Normalmente
a pessoa anoréxica mantém um peso corporal abaixo
de um nível normal mínimo para sua idade e altura.
Quando a Anorexia Nervosa se desenvolve em numa
pessoa durante a infância ou início da adolescência,
pode haver fracasso em fazer os ganhos de peso
esperados, embora possa haver ganho na altura.
A
pessoa que pesa menos que 85% do peso considerado
normal para a idade e altura costuma ser um dado
valioso para se pensar em anorexia. A CID-10 (Classificação
Internacional de Doenças) recomenda que a pessoa
tenha um Índice de Massa Corporal (IMC) igual ou
inferior a 17,5 kg/m2 sugestivo de anorexia. O IMC é
calculado dividindo-se o peso em quilogramas pela
altura em metros. Essas medidas ou índices são
apenas diretrizes sugeridas para o clínico, pois não
é razoável especificar um padrão único para um
peso normal mínimo aplicável a todos os pacientes
de determinada idade e altura. Ao determinar um peso
normal mínimo, o médico deve considerar não apenas
essas diretrizes, mas sobretudo a constituição
corporal e a história ponderal do paciente.
A perda
de peso nas pessoas com Anorexia Nervosa é obtida,
principalmente, através da redução do consumo
alimentar total, embora alguns pacientes possam começar
"o regime" excluindo de sua dieta aquilo
que percebem como sendo alimentos altamente calóricos.
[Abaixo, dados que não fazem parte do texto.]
import Literature.MathematicalPhysics.QuantumFieldTheory.Balaban1983to89.Node00.ZeroInputStepT
import Literature.MathematicalPhysics.QuantumFieldTheory.Balaban1983to89.Node00.BackgroundSelOfRecord
import Literature.MathematicalPhysics.QuantumFieldTheory.Balaban1983to89.B12EffectiveActionInvarianceT

/-!
# NODE O port, row PT-A′ helper lane (PTZ-1): [I] §2 at ZERO INPUT — GENERIC rows over `Node00/ZeroInputStepT`
# ((Z) the zero-input step is (2.1) with 𝐄_k := 0 ∕ (2.12)'s outside line; (L) the difference functional is the response of the
# step minus the transported input; (1.19)∕(2.16) gauge invariance of the step functional `R_k(A)` for a gauge-invariant bound `A`)

[Balaban1987RG1] = [I] (CMP 109, 1987): (0.19) p. 255, (0.21)–(0.22) p. 256, (1.3) p. 260, (1.6) p. 261, (1.19) p. 263, (2.1)–(2.3)
p. 265, (2.12)–(2.13) p. 268, (2.16) p. 269; [Balaban1985Variational] = [15] (CMP 102, 1985): Thm 1 p. 279, (181) p. 307.

Seat `ymgap-nodeO-port-PTZ-1` g0 (prover, HELPER MODE; operator key R623-ym (1): every file `--supports stmt-QuantumFields-27930 --as helper`;
nothing keyed to the unsigned item 26648).  CRIT-1 RULING Q-5 (HOME STATUS l.3807) (β): rows cut over the χ-GENERIC layer with `χ`, `T`, the
bound action `A` BOUND are selection-free; its last sentence: `ZeroInput.stepOutT`'s second summand `A (Ū^k (U_{k+1} W))` reads the BARE
choice `Node00.Uk`, so a row that moves its value must display `GaugeInvariant A` (⇒ residual-invariance of `A ∘ Ū^k`,
`B16Sect1Backgrounds.iter_gaugeAct`) and the [B11] clauses `UkExists` ∕ `UniqueUkOrbit` BY NAME — which is exactly how §3 is typed.  NO row
below instantiates `χ := chiβOfRecord₁₃ θ` or names `recordΦf` ∕ `recordΦz` (0 tokens of the χ-cone of record).

WHAT IS PROVED (every `χ`, `T`, `A`, `E`, `ε`, `K`, `g`, `k` a bound variable; `R_k(A) := ZeroInput.stepOutT … A`, `A⁰_k := ZeroInput.mainTermT`,
`𝓝⁰_{k+1} := ZeroInput.zeroInputMergedTermT`, `𝓝_{k+1} := Node00.mergedTermT`, `𝐓_k(A) := B12Eq019ActionBody.nextAction (T K k) (χ K g k) GF_k g_k A`):
* §1 (Z).  `nextAction_main_add_eq_action21` — for an input history that is a function `E` of the background field, `𝐓_k(A⁰_k + E ∘ U_k)`
  IS print's (2.1) (`B12Eq019ActionBody.action21 … (Uk …) wilsonAction4 E`, definitional); `nextAction_mainTermT_eq_action21` — at ZERO input
  (`E := 0`); `zeroInputMergedTermT_eq_action21` — 𝓝⁰_{k+1}(W) = (2.1)∣_{𝐄_k = 0}(W) + (1∕g_k²)A(U_k(Ū^k U_{k+1}W)); `zeroInputMergedTermT_eq_of_isBackground`
  — with [15] Thm 1's restriction clause «the level-(k+1) minimiser over `W` is a level-k minimiser over its own k-average» (print (2.3) p. 265,
  `V^{(k)} = Ū^{k+1}_k ≡ M_k(U_{k+1})`) the outside line of (2.12) collapses: 𝓝⁰_{k+1}(W) = 𝐓_k(A⁰_k)(W) + (1∕g_k²)A(U_{k+1}W);
  `stepOutT_main_add_eq_of_orbitRel` — the same for a general gauge-invariant input `E ∘ U_k` under the (1.1) orbit clause:
  `R_k(A⁰_k + E∘U_k)(W) = (2.1)(W) − [−(1∕g_k²)A(U_{k+1}W) + E(U_{k+1}W)]` — print's «E^{(k+1)}(g_k, U_{k+1})» of (2.12)–(2.13) is the merged term.
  `zeroInputMergedTermFamilyMatT_apply` ∕ `mergedTermFamilyMatT_sub_zeroInput` — the β-layer∕matrix-carrier species (what the record's
  wrappers read) ARE `R_k(A⁰_k)` resp. 𝓝 − 𝓝⁰ at the clamped history and the read field (`rfl`).
* §2 (L).  `stepOutT_add_sub` — for ANY input split `A + E`: `R_k(A + E)(W) − R_k(A)(W) = [𝐓_k(A + E) − 𝐓_k(A)](W) − E(Ū^k U_{k+1} W)` (the tree's
  `dChannel_eq` is the instance `A := A⁰_k`, `E := 𝐄_k`); `stepOutT_congr` ∕ `stepOutT_add_of_vanish` — `R_k` reads its input only on `supp χ_k ∪
  {Ū^k U_{k+1} W}`, an input vanishing there has NO response (generic form of the tree's first-level identity `dChannel_zero_at_first_level'`);
  `integrand_add_const` ∕ `nextAction_add_const` ∕ `stepOutT_add_const` — for a transport HOMOGENEOUS of degree one (displayed hypothesis; every
  kernel ∕ fibre-integral transformation (0.13) is) a CONSTANT input `c` is absorbed by `𝐍_k`: `𝐓_k(A + c) = 𝐓_k(A)`, `R_k(A + c) = R_k(A) − c`;
  `stepOutT_main_add_one_smul` ∕ `_zero_smul` ∕ `_smul_sub` — the real pencil `t ↦ R_k(A⁰_k + t·𝐄_k)` has the ends 𝓝_{k+1} (t = 1) and
  𝓝⁰_{k+1} (t = 0); `stepOutT_one` — `R_k(A)(1) = −A(Ū^k U_{k+1}(1))` ((0.19)'s normalisation `𝐓_k(A)(1) = 0`).
* §3 (1.19)∕(2.16).  `wilsonAction4_Uk_gaugeAct` — `A(U_k(V^v)) = A(U_k(V))` for ALL `v`, `V` (`k ≤ m + K`), UNCONDITIONALLY (mutual minimality
  `Node00.wilsonAction4_eq_of_isBackground` + transport of minimisers `Node00.isBackground_gaugeAct_toMS'` + the junk branch `Node00.ukExists_gaugeAct_iff'`);
  `gaugeInvariant_mainTermT` — A⁰_k is gauge invariant (p. 263 «an easily verifiable statement for all explicitly defined terms in the action (1.3)»);
  `orbitRel_Uk_gaugeAct_blockLift` — [15] (181) for the BARE choice at orbit level: `(U_k V)^{v̄}` and `U_k(V^v)` lie in one residual orbit
  (`UkExists … V`, `UniqueUkOrbit … (V^v)`; sibling of `Node00.UkSel_gaugeAct_blockLift`); `apply_iter_Uk_gaugeAct` — hence every GAUGE-INVARIANT level-k
  functional reads the same value at `Ū^k U_{k+1}(W^v)` and `Ū^k U_{k+1}(W)`; `stepOutT_gaugeAct` — `R_k(A)(W^v) = R_k(A)(W)` from: the mapping
  property of `T K k` («lift-invariant ⇒ gauge invariant», p. 254), `LiftInvariant (χ K g k)`, `GaugeInvariant A`, `k + 1 ≤ m + K`, `UkExists (k+1) W`,
  `UniqueUkOrbit (k+1) (W^v)`; corollaries `zeroInputMergedTermT_gaugeAct` (the (1.19) row of (Z) at the functional level), `mergedTermT_gaugeAct` and
  `dChannel_gaugeAct` (the (1.19) row of (L): 𝓝_{k+1} and 𝓓_{k+1} := 𝓝 − 𝓝⁰, under `B12EffectiveActionInvarianceT.gaugeInvariant_effActionHT`'s
  hypotheses — FREE as stated with `hχ` displayed; the bare-record instance is selection-DEPENDENT per CRIT-1 Q-3 and is not taken here).

HONEST FRAMING.  Kernel bookkeeping over the tree's definitions (`rfl`, `ring`, rewriting by named tree theorems); the [B11] clauses, the mapping
property of `T` and the lift-invariance of `χ` are HYPOTHESES displayed by name; NOTHING of Bałaban's estimates is asserted, ported or discharged;
no named fact introduced; items 26648 (unsigned) ∕ 27930⁷ ∕ 27931⁷ OPEN; K0⁷ ∕ stub 2′ OPEN; counts unmoved; finite 𝕋⁴ at fixed ε — NOT continuum ∕
OS ∕ Clay; the Yang–Mills mass gap is NOT proved by any of this.  No `sorry`, no `instance`, no `notation`, no new `def`, standard axioms.
-/

noncomputable section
De modo geral, a maioria dos pacientes termina com
uma dieta muito restrita, por vezes limitada a apenas
alguns poucos tipos de alimentos. Nos casos mais
graves o paciente adota métodos adicionais de perda
de peso, os quais incluem auto-indução de vômito,
uso indevido de laxantes ou diuréticos e prática de
exercícios intensos ou excessivos.
As
pessoas com este transtorno têm muito medo de ganhar
peso ou ficar gordos e este medo geralmente não é
aliviado pela perda de peso. Na verdade, a preocupação
com o ganho ponderal freqüentemente aumenta à
medida que o peso real diminui.
A vivência
e a importância do peso e da forma corporal, como
dissemos, são distorcidas nesses pacientes. Alguns
deles acham que têm um excesso de peso global,
independentemente dos resultados contrários da balança.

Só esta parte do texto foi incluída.